In petit allegro, it’s a useful rule of thumb to listen to the rhythm of the exercise as the teacher sets it, and look very carefully at the feet as it’s being marked. Work out what the rhythm is that they make, and then divide it by half in the melody line. If it’s a bit slow, swing or dot the melody.
So for example, let’s say that the rhythm the feet make is roughly like the bottom line in the example above (except that perhaps you wouldn’t have a step on every quaver beat), then you’d play something like the top line, There’s nae luck aboot the hoose. There are dozens of slightly different versions of this tune, depending on what it’s for and who’s playing it, but the main thing is, you can see that the tune divides the rhythm of the step, it doesn’t copy it.
Merely copying the rhythm of the step creates a beat that is effectively half the speed of the exercise. It’s not that this beat isn’t present somewhere in There’s nae luck, but this tune also has subsidiary beat levels, and most importantly, all those semiquavers give you room to slightly stretch the beat, therefore making space (that subject again) for dance. This breathing space and contingency is the reason that fiddle tunes, quadrilles and rags work so well for petit allegro. With Good King Wenceslas, you have none of that. You can also see that the difference betweeen time signature, perceived beat, the rhythm of the step and the rhythm of the music illustrate that you might as well forget about time signature and focus on rhythm instead.

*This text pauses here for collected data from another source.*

import Mathlib
import Summits.ValiantsHypothesis.ValiantsHypothesis.Theorems.BarrierLeverPartitionMinorsHitByVPHiddenStatesSecondShellNestedRows

/-!
# Route BarrierLever — item `PartitionMinorsHitByVP` (stmt-ValiantsHypothesis-19717), line `hidden-states`:
# ★★ SECOND-SHELL «NESTED-PATH» CLASSES — the first CANCELLATION cell

Helper file (`--supports stmt-ValiantsHypothesis-19717`; cell valiant-natproofs, 𝒟-side door (c), registered line
`Cruxes/PartitionMinorsHitByVP/Lines/hidden_states.lean` v8; prover seat val-np-p6 gen 17).  Closes NO item; definition-free.

THE MECHANISM (memo HOME/val-np-p6/g17/MEMO-valnp6-g17.md §4 «three movers»).  All previous cells kill a cross minor of the
exchange composition (`…SecondShellExchange`) by a COMBINATORIAL criterion (trapped / unfed / 2U / 1UZ).  The three t = 3 classes
left open by those criteria vanish only by SIGNED CANCELLATION of histories; this is the first such cell, by an EXPLICIT LINEAR
RELATION among twelve rows of the cross minor (toolkit `…SecondShellNestedRows`).

NESTED PATHS.  `C₁∖A₁ = {y_b, y_p}` (attachment `x₁`), `C₂∖A₂ = {y_m, y_b, y_p}` (attachments `q₁, q₂`), `y_m ∉ A₁`,
`x₁ ∉ A₂ ∪ C₂`; orient path 1 = (y_b < y_p), path 2 = (y_m < y_b < y_p).  With `Z = A₂ ∩ C₂`, on every column of size `≤ t`
the row of `C₂` is the combination `nested_budget_identity` of the rows `Z ∪ T`, `T ∈ {{m,p},{p,q₁},{p,q₂},{b,m},{m,x₁},{m,q₁},
{m,q₂},{q₁,q₂},{m},{q₁},{q₂}}`, none equal to `A₁`; so `D_{B−A₁+C₂} ≡ 0` and `…SecondShellExchange` composes:
★★ `exists_table_secondShell_nested` (discharges {012,013;0145,0456}: y_b,y_p = 4,5, x₁ = 2, y_m = 6, q₁,q₂ = 1,3 — the
surviving transfer would need the target `Z ∪ {q₁,q₂} = A₂`, excluded by `A₁ ≠ A₂`).

HONEST LABEL: conjecture-column cells (second shell, every `t, h`); 19717 stays OPEN; nothing on crux 14610 or VP ≠ VNP.
-/

set_option linter.dupNamespace false

namespace Summit.ValiantsHypothesis.ValiantsHypothesis.Theorems.BarrierLever.HiddenStates

open Finset

noncomputable section

namespace SecondShell

open PathTable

I haven’t got a name for the concept, but the principle is explained partly by the psychology of beat induction. When you hear two evenly spaced sounds in succession, your brain predicts when the third one will come, and if it does indeed fall there, then your brain goes ‘aha’ and begins to build a picture of a beat-framework where the beats you just heard are organized by another layer of beats at half this speed . Thus, in the carol Good King Wenceslas, the middle line of the example above, the beat that you feel is at the level of the quarter note, because the repeated quavers predict it. Conversely, whatever constitutes the beat-level of the exercise your teacher has set, you need to help your dancers to perceive that beat by subdividing it in some way. There’s Nae Luck Aboot the Hoose does this, and the dotted rhythm (which you can take or leave, depending on the speed of the exercise) uses the additional factor of length to create the feeling of a beat at the quaver level (the actual note values are immaterial here, it’s the proportion of the durations that matters).

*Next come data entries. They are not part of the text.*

/-- **Real form of the atom licence**: under the hypotheses of `tsum_sq_weighted_repBubble_le_classAtoms`,
`(Σ_y ‖y‖₂² P_p({0 ←m→ y} ∘ {y ↔ 0})).toReal ≤ Σ_{i=m}^{M} z^i Σ_N #class_i(N) C_{i,N} ‖x_{i,N}‖₂²
  [Σ_{r<L_{i,N}} z^r b_{i,N,r} + (2dz)^{L_{i,N}} ((2d−2)/(2d−1) Γ₂) K_{i,N}] + (2dz)^{M+1} Γ₃ c_k`.
[cite: FitznerVanDerHofstad2016NoBLE, §5.3.1 (5.38), §5.3.2 (first display) p. 1097, §5.3.3 (last paragraph) p. 1098, (2.6)–(2.7), (2.9)]
[cite: FitznerVanDerHofstad2017, (2.19)–(2.21), §4.2 (4.18); notebook Percolation.nb cell 15] -/
theorem toReal_tsum_sq_weighted_repBubble_le_classAtoms (hd : 3 ≤ d) {p : unitInterval}
    (hp : p ∈ Set.Ioo (nbwThresholdI d) (criticalProbI d)) (m M : ℕ)
    {𝒮 : ι → ℕ × ℕ × Set (Site d)} {cμ : ℝ} {c : ι → ℝ} (hc : ∀ k, 0 < c k) {Γ : Fin 3 → ℝ}
    (hΓ : ∀ i, nobleFOf 𝒮 cμ c i p ≤ Γ i) {k : ι} (hk : 𝒮 k = (1, M + 1, {(0 : Site d)}))
    (rep : (i : ℕ) → (Fin (i + 1) → ℕ) → Site d)
    (hrep : ∀ i, ∀ N ∈ Nat.antidiagonalTuple (i + 1) d, (pointClass d i N).Nonempty → rep i N ∈ pointClass d i N)
    (L : (i : ℕ) → (Fin (i + 1) → ℕ) → ℕ) {z : ℝ} (hpz : (p : ℝ) ≤ z)
    {C : (i : ℕ) → (Fin (i + 1) → ℕ) → ℝ}
    (hC : ∀ i ∈ Icc m M, ∀ N ∈ Nat.antidiagonalTuple (i + 1) d, ((sawWordsTo d i (rep i N)).card : ℝ) ≤ C i N)
    {b : (i : ℕ) → (Fin (i + 1) → ℕ) → ℕ → ℝ}
    (hb : ∀ i ∈ Icc m M, ∀ N ∈ Nat.antidiagonalTuple (i + 1) d, ∀ r, r < L i N →
      ((sawWordsTo d r (rep i N)).card : ℝ) ≤ b i N r)
    (hb0 : ∀ i ∈ Icc m M, ∀ N ∈ Nat.antidiagonalTuple (i + 1) d, ∀ r, r < L i N → 0 ≤ b i N r)
    {K : (i : ℕ) → (Fin (i + 1) → ℕ) → ℝ}
    (hK : ∀ i ∈ Icc m M, ∀ N ∈ Nat.antidiagonalTuple (i + 1) d, srwK d 1 (L i N) (rep i N) ≤ K i N) :
    (∑' y : Site d, ENNReal.ofReal (euclidNorm y ^ 2) *
        bondPercolation (zdGraph d) p (openConnGe m (0 : Site d) y □ openConn y 0)).toReal ≤
      (∑ i ∈ Icc m M, z ^ i *
          ∑ N ∈ Nat.antidiagonalTuple (i + 1) d, ((pointClass d i N).card : ℝ) *
            (C i N * (euclidNorm (rep i N) ^ 2 *
              ((∑ r ∈ range (L i N), z ^ r * b i N r) +
                (2 * d * z) ^ (L i N) * ((2 * d - 2) / (2 * d - 1) * Γ 1) * K i N)))) +
        (2 * d * z) ^ (M + 1) * (Γ 2 * c k) := by
  have hd2 : 2 ≤ d := by omega
  have hp0 : 0 ≤ (p : ℝ) := p.2.1
  have hz0 : 0 ≤ z := hp0.trans hpz
  have h2dz : 0 ≤ 2 * d * z := mul_nonneg (by positivity) hz0
  have hΓ2 : nobleF2 d p ≤ Γ 1 := by simpa only [nobleFOf_one] using hΓ 1
  have hγ : 0 ≤ (2 * d - 2) / (2 * d - 1) * Γ 1 := varGamma2_nonneg_of_nobleF2_le hd2 p hΓ2
  have hG0 : ∀ i ∈ Icc m M, ∀ N ∈ Nat.antidiagonalTuple (i + 1) d, 0 ≤
      (∑ r ∈ range (L i N), z ^ r * b i N r) +
        (2 * d * z) ^ (L i N) * ((2 * d - 2) / (2 * d - 1) * Γ 1) * K i N := fun i hi N hN =>
    add_nonneg (sum_nonneg fun r hr => mul_nonneg (pow_nonneg hz0 r) (hb0 i hi N hN r (mem_range.1 hr)))
      (mul_nonneg (mul_nonneg (pow_nonneg h2dz _) hγ)
        ((srwK_nonneg 1 (L i N) (rep i N)).trans (hK i hi N hN)))
  have hC0 : ∀ i ∈ Icc m M, ∀ N ∈ Nat.antidiagonalTuple (i + 1) d, 0 ≤ C i N :=
    fun i hi N hN => (Nat.cast_nonneg _).trans (hC i hi N hN)
  have hA0 : 0 ≤ ∑ i ∈ Icc m M, z ^ i *
      ∑ N ∈ Nat.antidiagonalTuple (i + 1) d, ((pointClass d i N).card : ℝ) *
        (C i N * (euclidNorm (rep i N) ^ 2 *
          ((∑ r ∈ range (L i N), z ^ r * b i N r) +
            (2 * d * z) ^ (L i N) * ((2 * d - 2) / (2 * d - 1) * Γ 1) * K i N))) :=
    sum_nonneg fun i hi => mul_nonneg (pow_nonneg hz0 i) (sum_nonneg fun N hN =>
      mul_nonneg (Nat.cast_nonneg _) (mul_nonneg (hC0 i hi N hN) (mul_nonneg (sq_nonneg _) (hG0 i hi N hN))))
  have hB0 : 0 ≤ (2 * d * z) ^ (M + 1) * (Γ 2 * c k) :=
    mul_nonneg (pow_nonneg h2dz _) (mul_nonneg (nobleGamma_two_nonneg hc hΓ) (hc k).le)
  refine ENNReal.toReal_le_of_le_ofReal (add_nonneg hA0 hB0) ?_
  rw [ENNReal.ofReal_add hA0 hB0]
  exact tsum_sq_weighted_repBubble_le_classAtoms hd hp m M hc hΓ hk rep hrep L hpz hC hb hb0 hK

/-! ### §4. Representative-free form: class-level atom majorants -/

omit [Fintype ι] [Nonempty ι] in
/-- Every end-point class of an admissible profile (`Σ_j N_j = d`) is non-empty (its cardinality
`binom(d; N) · 2^{d−N₀}` is positive, `card_pointClass`). [cite: FitznerVanDerHofstad2016NoBLE, §5.3.3 (the sum over
x ∈ ℤ^d regrouped by symmetry)] -/
theorem pointClass_nonempty {r : ℕ} {N : Fin (r + 1) → ℕ} (hN : ∑ j, N j = d) : (pointClass d r N).Nonempty :=
  card_pos.1 (by rw [card_pointClass N hN]; exact mul_pos (Nat.multinomial_pos _ _) (pow_pos two_pos _))

/-- **The `WBX(M)` cell licence over CLASS-LEVEL atom majorants (no representatives).**  On the bootstrap window
with `f_i(p) ≤ Γ_i`, `𝒮 k = (1, M+1, {0})`, `c > 0`, `d ≥ 3`: for any per-class cuts `L_{i,N}`, any `z ≥ p`, and
reals `C_{i,N}`, `b_{i,N,r} ≥ 0`, `K_{i,N}` dominating `c_i(x)`, `c_r(x)` (`r < L_{i,N}`) and `K_{1,L_{i,N}}(x)` for
EVERY point `x` of the class `N` (class-uniform majorants: the tables are indexed by the class; asked only for the
orders `m ≤ i ≤ M` of the cell),
`Σ_y ‖y‖₂² P_p({0 ←m→ y} ∘ {y ↔ 0}) ≤ ofReal ( Σ_{i=m}^{M} z^i Σ_N #class_i(N) · C_{i,N} · (Σ_j N_j j²) ·
   [ Σ_{r<L_{i,N}} z^r b_{i,N,r} + (2dz)^{L_{i,N}} ((2d−2)/(2d−1) Γ₂) K_{i,N} ] ) + ofReal ((2dz)^{M+1} Γ₃ c_k)`
(`‖x‖₂² = Σ_j N_j j²` on the class, `euclidNorm_sq_of_mem_pointClass`; `#class = binom(d;N) 2^{d−N₀}`, `card_pointClass`).
[cite: FitznerVanDerHofstad2016NoBLE, §5.3.1 (5.36)–(5.38), §5.3.2 (first display) p. 1097, §5.3.3 (last paragraph) p. 1098, (2.6)–(2.7), (2.9)]
[cite: FitznerVanDerHofstad2017, (2.19)–(2.21), §4.2 (4.3), (4.18); notebook Percolation.nb cell 15 `Bound[WeightedBubble,k,s]`] -/
theorem tsum_sq_weighted_repBubble_le_classLevelAtoms (hd : 3 ≤ d) {p : unitInterval}
    (hp : p ∈ Set.Ioo (nbwThresholdI d) (criticalProbI d)) (m M : ℕ)
    {𝒮 : ι → ℕ × ℕ × Set (Site d)} {cμ : ℝ} {c : ι → ℝ} (hc : ∀ k, 0 < c k) {Γ : Fin 3 → ℝ}
    (hΓ : ∀ i, nobleFOf 𝒮 cμ c i p ≤ Γ i) {k : ι} (hk : 𝒮 k = (1, M + 1, {(0 : Site d)}))
    (L : (i : ℕ) → (Fin (i + 1) → ℕ) → ℕ) {z : ℝ} (hpz : (p : ℝ) ≤ z)
    {C : (i : ℕ) → (Fin (i + 1) → ℕ) → ℝ}
    (hC : ∀ i ∈ Icc m M, ∀ N ∈ Nat.antidiagonalTuple (i + 1) d, ∀ x ∈ pointClass d i N,
      ((sawWordsTo d i x).card : ℝ) ≤ C i N)
    {b : (i : ℕ) → (Fin (i + 1) → ℕ) → ℕ → ℝ}
    (hb : ∀ i ∈ Icc m M, ∀ N ∈ Nat.antidiagonalTuple (i + 1) d, ∀ x ∈ pointClass d i N, ∀ r, r < L i N →
      ((sawWordsTo d r x).card : ℝ) ≤ b i N r)
    (hb0 : ∀ i ∈ Icc m M, ∀ N ∈ Nat.antidiagonalTuple (i + 1) d, ∀ r, r < L i N → 0 ≤ b i N r)
    {K : (i : ℕ) → (Fin (i + 1) → ℕ) → ℝ}
    (hK : ∀ i ∈ Icc m M, ∀ N ∈ Nat.antidiagonalTuple (i + 1) d, ∀ x ∈ pointClass d i N,
      srwK d 1 (L i N) x ≤ K i N) :
    ∑' y : Site d, ENNReal.ofReal (euclidNorm y ^ 2) *
        bondPercolation (zdGraph d) p (openConnGe m (0 : Site d) y □ openConn y 0) ≤
      ENNReal.ofReal (∑ i ∈ Icc m M, z ^ i *
          ∑ N ∈ Nat.antidiagonalTuple (i + 1) d, ((pointClass d i N).card : ℝ) *
            (C i N * (((∑ j : Fin (i + 1), N j * (j : ℕ) ^ 2 : ℕ) : ℝ) *
              ((∑ r ∈ range (L i N), z ^ r * b i N r) +
                (2 * d * z) ^ (L i N) * ((2 * d - 2) / (2 * d - 1) * Γ 1) * K i N)))) +
        ENNReal.ofReal ((2 * d * z) ^ (M + 1) * (Γ 2 * c k)) := by
  -- a representative of every class (any member; `0` off the admissible profiles)
  let rep : (i : ℕ) → (Fin (i + 1) → ℕ) → Site d := fun i N =>
    if h : ∑ j, N j = d then (pointClass_nonempty (r := i) h).choose else 0
  have hmem : ∀ i, ∀ N ∈ Nat.antidiagonalTuple (i + 1) d, rep i N ∈ pointClass d i N := fun i N hN => by
    have h : ∑ j, N j = d := Nat.mem_antidiagonalTuple.1 hN
    simp only [rep, dif_pos h]
    exact (pointClass_nonempty (r := i) h).choose_spec
  have hrep : ∀ i, ∀ N ∈ Nat.antidiagonalTuple (i + 1) d, (pointClass d i N).Nonempty →
      rep i N ∈ pointClass d i N := fun i N hN _ => hmem i N hN
  refine (tsum_sq_weighted_repBubble_le_classAtoms hd hp m M hc hΓ hk rep hrep L hpz
    (fun i hi N hN => hC i hi N hN _ (hmem i N hN)) (fun i hi N hN => hb i hi N hN _ (hmem i N hN)) hb0
    (fun i hi N hN => hK i hi N hN _ (hmem i N hN))).trans (le_of_eq ?_)
  congr 1
  refine congrArg ENNReal.ofReal (sum_congr rfl fun i _ => ?_)
  refine congrArg (fun t => z ^ i * t) (sum_congr rfl fun N hN => ?_)
  rw [euclidNorm_sq_of_mem_pointClass (hmem i N hN)]

/-- **Real form of the class-level licence** (the inequality a Stage-1 cell reads): under the hypotheses of
`tsum_sq_weighted_repBubble_le_classLevelAtoms`,
`(Σ_y ‖y‖₂² P_p({0 ←m→ y} ∘ {y ↔ 0})).toReal ≤ Σ_{i=m}^{M} z^i Σ_N #class_i(N) C_{i,N} (Σ_j N_j j²)
  [Σ_{r<L_{i,N}} z^r b_{i,N,r} + (2dz)^{L_{i,N}} ((2d−2)/(2d−1) Γ₂) K_{i,N}] + (2dz)^{M+1} Γ₃ c_k`.
[cite: FitznerVanDerHofstad2016NoBLE, §5.3.1 (5.38), §5.3.2 (first display) p. 1097, §5.3.3 (last paragraph) p. 1098, (2.6)–(2.7), (2.9)]
[cite: FitznerVanDerHofstad2017, (2.19)–(2.21), §4.2 (4.18); notebook Percolation.nb cell 15] -/
theorem toReal_tsum_sq_weighted_repBubble_le_classLevelAtoms (hd : 3 ≤ d) {p : unitInterval}
    (hp : p ∈ Set.Ioo (nbwThresholdI d) (criticalProbI d)) (m M : ℕ)
    {𝒮 : ι → ℕ × ℕ × Set (Site d)} {cμ : ℝ} {c : ι → ℝ} (hc : ∀ k, 0 < c k) {Γ : Fin 3 → ℝ}
    (hΓ : ∀ i, nobleFOf 𝒮 cμ c i p ≤ Γ i) {k : ι} (hk : 𝒮 k = (1, M + 1, {(0 : Site d)}))
    (L : (i : ℕ) → (Fin (i + 1) → ℕ) → ℕ) {z : ℝ} (hpz : (p : ℝ) ≤ z)
    {C : (i : ℕ) → (Fin (i + 1) → ℕ) → ℝ}
    (hC : ∀ i ∈ Icc m M, ∀ N ∈ Nat.antidiagonalTuple (i + 1) d, ∀ x ∈ pointClass d i N,
      ((sawWordsTo d i x).card : ℝ) ≤ C i N)
    {b : (i : ℕ) → (Fin (i + 1) → ℕ) → ℕ → ℝ}
    (hb : ∀ i ∈ Icc m M, ∀ N ∈ Nat.antidiagonalTuple (i + 1) d, ∀ x ∈ pointClass d i N, ∀ r, r < L i N →
      ((sawWordsTo d r x).card : ℝ) ≤ b i N r)
    (hb0 : ∀ i ∈ Icc m M, ∀ N ∈ Nat.antidiagonalTuple (i + 1) d, ∀ r, r < L i N → 0 ≤ b i N r)
    {K : (i : ℕ) → (Fin (i + 1) → ℕ) → ℝ}
    (hK : ∀ i ∈ Icc m M, ∀ N ∈ Nat.antidiagonalTuple (i + 1) d, ∀ x ∈ pointClass d i N,
      srwK d 1 (L i N) x ≤ K i N) :
    (∑' y : Site d, ENNReal.ofReal (euclidNorm y ^ 2) *
        bondPercolation (zdGraph d) p (openConnGe m (0 : Site d) y □ openConn y 0)).toReal ≤
      (∑ i ∈ Icc m M, z ^ i *
          ∑ N ∈ Nat.antidiagonalTuple (i + 1) d, ((pointClass d i N).card : ℝ) *
            (C i N * (((∑ j : Fin (i + 1), N j * (j : ℕ) ^ 2 : ℕ) : ℝ) *
              ((∑ r ∈ range (L i N), z ^ r * b i N r) +
                (2 * d * z) ^ (L i N) * ((2 * d - 2) / (2 * d - 1) * Γ 1) * K i N)))) +
        (2 * d * z) ^ (M + 1) * (Γ 2 * c k) := by
  have hd2 : 2 ≤ d := by omega
  have hp0 : 0 ≤ (p : ℝ) := p.2.1
  have hz0 : 0 ≤ z := hp0.trans hpz
  have h2dz : 0 ≤ 2 * d * z := mul_nonneg (by positivity) hz0
  have hΓ2 : nobleF2 d p ≤ Γ 1 := by simpa only [nobleFOf_one] using hΓ 1
  have hγ : 0 ≤ (2 * d - 2) / (2 * d - 1) * Γ 1 := varGamma2_nonneg_of_nobleF2_le hd2 p hΓ2
  -- a member of every admissible class, to read non-negativity of the class-uniform majorants
  have hx : ∀ i, ∀ N ∈ Nat.antidiagonalTuple (i + 1) d, ∃ x, x ∈ pointClass d i N :=
    fun i N hN => pointClass_nonempty (r := i) (Nat.mem_antidiagonalTuple.1 hN)
  have hG0 : ∀ i ∈ Icc m M, ∀ N ∈ Nat.antidiagonalTuple (i + 1) d, 0 ≤
      (∑ r ∈ range (L i N), z ^ r * b i N r) +
        (2 * d * z) ^ (L i N) * ((2 * d - 2) / (2 * d - 1) * Γ 1) * K i N := fun i hi N hN => by
    obtain ⟨x, hxN⟩ := hx i N hN
    exact add_nonneg (sum_nonneg fun r hr => mul_nonneg (pow_nonneg hz0 r) (hb0 i hi N hN r (mem_range.1 hr)))
      (mul_nonneg (mul_nonneg (pow_nonneg h2dz _) hγ) ((srwK_nonneg 1 (L i N) x).trans (hK i hi N hN x hxN)))
  have hC0 : ∀ i ∈ Icc m M, ∀ N ∈ Nat.antidiagonalTuple (i + 1) d, 0 ≤ C i N := fun i hi N hN => by
    obtain ⟨x, hxN⟩ := hx i N hN
    exact (Nat.cast_nonneg _).trans (hC i hi N hN x hxN)
  have hA0 : 0 ≤ ∑ i ∈ Icc m M, z ^ i *
      ∑ N ∈ Nat.antidiagonalTuple (i + 1) d, ((pointClass d i N).card : ℝ) *
        (C i N * (((∑ j : Fin (i + 1), N j * (j : ℕ) ^ 2 : ℕ) : ℝ) *
          ((∑ r ∈ range (L i N), z ^ r * b i N r) +
            (2 * d * z) ^ (L i N) * ((2 * d - 2) / (2 * d - 1) * Γ 1) * K i N))) :=
    sum_nonneg fun i hi => mul_nonneg (pow_nonneg hz0 i) (sum_nonneg fun N hN =>
      mul_nonneg (Nat.cast_nonneg _) (mul_nonneg (hC0 i hi N hN)
        (mul_nonneg (Nat.cast_nonneg _) (hG0 i hi N hN))))
  have hB0 : 0 ≤ (2 * d * z) ^ (M + 1) * (Γ 2 * c k) :=
    mul_nonneg (pow_nonneg h2dz _) (mul_nonneg (nobleGamma_two_nonneg hc hΓ) (hc k).le)
  refine ENNReal.toReal_le_of_le_ofReal (add_nonneg hA0 hB0) ?_
  rw [ENNReal.ofReal_add hA0 hB0]
  exact tsum_sq_weighted_repBubble_le_classLevelAtoms hd hp m M hc hΓ hk L hpz hC hb hb0 hK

If you look the musical problem set out in those three lines above, you’ll see that we’re back to Riepel and his zweyers and vierers. The rhythm of the exercise consists of two zweyers and a vierer, and that’s reflected in the fiddle tune, whereas Good King Wenceslas is two zweyers, but at half the speed of the exercise. If you merely copy the rhythm of the exercise with the melody of your music, then you may well end up playing music that perceptually speaking is half speed. This is often what dancers mean when they say that music is ‘heavy’ for an allegro exercise. it’s not that it’s entirely wrong – it fits, after all – but the perceived pace of the music as at a higher (slower) hypermetrical level, so it doesn’t support the dance well.
For petit allegro, the tip I’ve shown usually works like a dream, but there are cases at the barre where you might want to avoid it and do the opposite – but more on that tomorrow.